By Sinead Carew
(Reuters) - The S&P 500 pared losses late on Wednesday after the White House said Canada and Mexico, and possibly other countries, may be exempted from planned U.S. import tariffs on steel and aluminum on the basis of national security.
At 3:29 p.m. ET, the Dow Jones Industrial Average fell 95.98 points, or 0.39 percent, to 24,788.14, the S&P 500 lost 3.9 points, or 0.14 percent, to 2,724.22 and the Nasdaq Composite added 18.15 points, or 0.25 percent, to 7,390.16.
The S&P had fallen as much as 0.97 percent earlier in the session as investors worried U.S. President Donald Trump would cause a trade war delivering on his threat to impose steep import tariffs of 25 percent for steel and 10 percent for aluminum and cause a trade war after free trade supporter Gary Cohn from his position as Trump's top economic advisor.

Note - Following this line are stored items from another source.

import Literature.Analysis.SpecialFunctions.GammaStirlingVertical
import Mathlib.Analysis.SpecialFunctions.Gamma.Deriv
import Mathlib.Analysis.SpecialFunctions.Gamma.Beta
import Mathlib.Analysis.Complex.ReImTopology
import HarnessLib

/-!
# The gamma factors `Δ^±(s)` of the Shintani functional equation (BTT Thm 2.4 (eq:FE)) and the
# Landau–Chandrasekharan–Narasimhan kernel `G^±(s) = 6Δ^±(s)/(Δ^±(1−s)(1−s)(2−s)(3−s)(4−s))`

Topic `Literature/NumberTheory/CubicFields` (the analytic side of Bhargava–Taniguchi–Thorne 2023, §§2.4–3).
BTT p. 9 (before Thm 2.4): "we introduce a gamma factor `Δ(s) := diag(Δ⁺(s), Δ⁻(s))`, where
`Δ⁺(s) := (2⁴3⁶/π⁴)^{s/2} Γ(s/2) Γ(s/2 + 1/2) Γ(s/2 − 1/12) Γ(s/2 + 1/12)`,
`Δ⁻(s) := (2⁴3⁶/π⁴)^{s/2} Γ(s/2) Γ(s/2 + 1/2) Γ(s/2 + 5/12) Γ(s/2 + 7/12)`", the diagonalised
functional equation (eq:FE) being `Δ(1 − s)·T·ξ(1 − s, Φ_m) = m^{4s} diag(3, −3)·Δ(s)·T·ξ(s, Φ̂_m)`.
The proof of Theorem 3.1 (p. 11, following [LDTT] §2.2) moves the line of a Riesz-mean Perron integral
of order `k` to the left, applies (eq:FE), and is left with the kernels
`I_k(t) = ±3 (1/2πi) ∫_{(c)} (Δ^±(s)/Δ^±(1 − s)) (Γ(1 − s)/Γ(k + 2 − s)) t^{k+1−s} ds`. For `k = 3`,
`Γ(1 − s)/Γ(5 − s) = 1/((1 − s)(2 − s)(3 − s)(4 − s))`, and this file supplies the analytic facts about

* `ShintaniGamma.delta ε s` — **`Δ^ε(s)`** (`ε = 1`: `Δ⁺`, `ε = -1`: `Δ⁻`), holomorphic and non-vanishing on
  `Re s > 1/6` (`differentiableOn_delta`, `delta_ne_zero`);
* `ShintaniGamma.deltaDualInv ε s` — the ENTIRE function `1/(Δ^ε(1 − s)(1 − s)(2 − s)(3 − s)(4 − s))`
  (the poles of `Γ((1−s)/2)`, `Γ((2−s)/2)` at `s = 1, 3` and `s = 2, 4` cancel the polynomial:
  `1/((1−s)(3−s)Γ((1−s)/2)) = 1/(4Γ((5−s)/2))`, `1/((2−s)(4−s)Γ((2−s)/2)) = 1/(4Γ((6−s)/2))`; written with
  Mathlib's entire `1/Γ`, `differentiable_deltaDualInv`, and equal to the displayed reciprocal off `{1,2,3,4}`,
  `deltaDualInv_eq`);
* `ShintaniGamma.kernelG ε s := 6 Δ^ε(s) · deltaDualInv ε s` — **the kernel `G^ε(s)`** of the `k = 3` Landau
  argument, holomorphic on `Re s > 1/6` (`differentiableOn_kernelG`), with the two VERTICAL BOUNDS
  `‖G^ε(σ + it)‖ ≤ C |t|^{4σ−6}` for `|t| ≥ 2` and `‖G^ε(σ + it)‖ ≤ C` for `|t| ≤ 2`, uniformly for `σ` in a
  compact sub-interval of `(1/6, ∞)` (`exists_norm_kernelG_le_of_two_le`, `exists_norm_kernelG_le_of_abs_le_two`),
  combined as `‖G^ε(σ + it)‖ ≤ C (1 + |t|)^{4σ−6}` (`exists_norm_kernelG_le`).

The bounds are Stirling's formula on vertical lines in its two-sided sharp form (the tree's
`GammaStirling.exists_norm_Gamma_vertical_le/ge`): the four factors `e^{−π|t|/4}` of `Δ^ε(σ + it)` cancel
against the four factors `e^{+π|t|/4}` of `1/Δ^ε(1 − σ − it)`, and the powers of `|t|` add up to
`Σ_ν (σ/2 + β_ν) − Σ_ν ((1−σ)/2 + β_ν) − 4 = 4σ − 6` ([LDTT] (eq:gamma_asym): `G(s) ≍ |Im s|^{2Aσ − Aδ − (k+1)}`
with `A = 2`, `δ = 1`, `k = 3`). Everything here is PROVED; the only definitions are the three displayed
functions (no named facts).

## References

* M. Bhargava, T. Taniguchi, F. Thorne, *Improved error estimates for the Davenport–Heilbronn theorems*,
  Math. Ann. 389 (2024) = arXiv:2107.12819, §2.4 (the factors `Δ^±`, (eq:FE)) and §3 (proof of Thm 3.1,
  the kernel `I_k`). [BhargavaTaniguchiThorne2023]
* D. Lowry-Duda, T. Taniguchi, F. Thorne, *Uniform bounds for lattice point counting and partial sums of
  zeta functions*, Math. Z. 300 (2022) = arXiv:1710.02190, §2.2–2.3 ((eq:Idef), (eq:gamma_asym)).
  [LowrydudaTaniguchiThorne2017]
-/

noncomputable section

White House spokeswoman Sarah Sanders told a media briefing the president would sign something by the end of the week and "there are potential carve-outs for Mexico and Canada based on national security, and possibly other countries as well."
"That may be why we're paring losses if it's not a hard-and-fast 25-percent tariff. What's going to happen hasn't been defined yet. It makes investors less worried than they would be if this tariff was applied to every industry and every country," Janna Sampson, co-chief investment officer at OakBrook Investments LLC in Lisle, Illinois.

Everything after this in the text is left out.